It's absurd to take the above-stated "requirement to abstain from causing
harm" as a hard restriction out of context without taking into account the
main point of the profession which is to help the sick.

The logical conclusion of considering "do no harm" as inviolable above all
else is that doctors would have to restrict their treatments to homeopathy and
compassionate smiles.

------
coding123
So reading the comments. I am on the side of having business owners taking
some kind of oath, not software engineers. If a software engineer was
programming IE around the time that MS was hit by regulators years ago, and
this "software engineer" oath was in place, would the software engineers being
asked to code a web browser be at fault for the wrong-doings of the company?

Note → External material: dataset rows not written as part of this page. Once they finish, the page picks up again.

import Summits.Ventures.GridStability.Bench.KUNDUR2ACSGDeg4AOwnVDeg4Nu4ibk3m1PpTwinM3
import Summits.Ventures.GridStability.Bench.KUNDUR2ACSGDeg4AOwnVDeg4Nu4ibk3m1PpTwinC2
-- PORT certsdp.sos.packed.lean_twin_files (certnum-sdp-3 g5, out50 fileset sha16 bdf1046dae708ece, file bytes otherwise verbatim; staged/filed by gridfusion-sos-7 g0 per lead RULING 5q) / source cert/A/KUNDUR2A-CSG-deg4-A-ownV-deg4-nu4ibk3m1-pp.json sha256: 36c09ec489f469d09080d3070dd11696da37ce8d26561deee755fc53d4368fd8
-- EMITTED by certsdp.sos.packed.lean_twin_files (rounded-twin PSD lane; twin sha16 fc027825db00f07b). #50 «G2.a-K2A-alg-deg4» 189-block PSD side — source block: pub/gridfusion/cert/A/KUNDUR2A-CSG-deg4-A-ownV-deg4-nu4ibk3m1-pp.json sha16 36c09ec489f469d0, identity Vdot_neg, free Gram block s = 189; client decls per gridfusion-sos-5 2026-08-27T10:00:08Z (namespace …Bench.KUNDUR2ACSG, `_free_Q`/`_freeL` visible from …PpData19 in the D8 layout of record; the module name may shift when the ℤ-lane shards are dropped — decl names fixed). certnum-sdp-3 g5, certsdp.sos packed.twin 0.1.3 + lean_twin_files 0.1.5-dev.

/-!
# Rounded-twin PSD lane — the twin's packed rows DD certificate (KERNEL)

The rounded twin `M` (shipped as packed row numerals) is certified positive semidefinite by the packed rows lane (PackedGramCertificateRows.lean).
Twin parameters: K = 27 (S = 2^K), shift s = 348, factor scale b = 14 (M = 4^b·(round(S·Q) − s·1), entries ≤ 60 bits; packed DD certificate, unit weights, 30-bit factor digits; closeness constants S′ = 36028797018963968, s′ = 93415538688, e′ = 268435456, margin 189·e′ ≤ s′). Float λ_min(Q) ≈ 7.79e-06 was a SEED only; every inequality is decided by the kernel. WHAT THIS FILE DOES NOT CERTIFY: anything about the identity/model side; a file of DATA certifies nothing by itself. [cite: Rump1999VerifiedLargeSystems, §4 Alg. 4.1 step 7; BlekhermanParriloThomas2012, App. A.1.2]
-/

namespace Summit.Ventures.GridStability.Bench.KUNDUR2ACSG

open Literature.Computation.Certificates

set_option maxHeartbeats 0 in
/-- KERNEL: the packed rows DD certificate of the twin passes (`PSD.Packed.checkRows` on the shipped row numerals `deg4_A_ownV_deg4_nu4ibk3m1_pp_Vdot_neg_free_twinA`, unit weights, factor `deg4_A_ownV_deg4_nu4ibk3m1_pp_Vdot_neg_free_twinC`; one `decide +kernel`). Its meaning — `PSD.IsGramCertZ (PSD.Packed.intMatrixRows 189 62 deg4_A_ownV_deg4_nu4ibk3m1_pp_Vdot_neg_free_twinA) …` — is `PSD.Packed.isGramCertZ_of_checkRows` (PackedGramCertificateRows.lean); the conclusion file applies it. [cite: BlekhermanParriloThomas2012, App. A.1.2] -/
theorem deg4_A_ownV_deg4_nu4ibk3m1_pp_Vdot_neg_free_twin_check : PSD.Packed.checkRows 189 62 1 31 71 951156615 deg4_A_ownV_deg4_nu4ibk3m1_pp_Vdot_neg_free_twinA (List.replicate 189 1) deg4_A_ownV_deg4_nu4ibk3m1_pp_Vdot_neg_free_twinC = true := by
  decide +kernel

end Summit.Ventures.GridStability.Bench.KUNDUR2ACSG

It just seems wrong for someone that has been asked to "write a web browser"
to be at fault for anything.

What about someone asked to code up a voice prompt on something that answers
the phone for a telemarketing company. And said company later uses the code to
do illegal spam robocalls instead of what they told the developer they were
doing with it?

What about if a software developer that writes code to turn off and on a
sprinkler system by phone is later convicted of writing the code for a bomb
that blows up a building?

What about if a software developer writes code that matches human faces for
the purposes of automatically unlocking his door at his home, ends up being
open sourcing it, but the developer is arrested for that software being
deployed on a drone that murders specific people?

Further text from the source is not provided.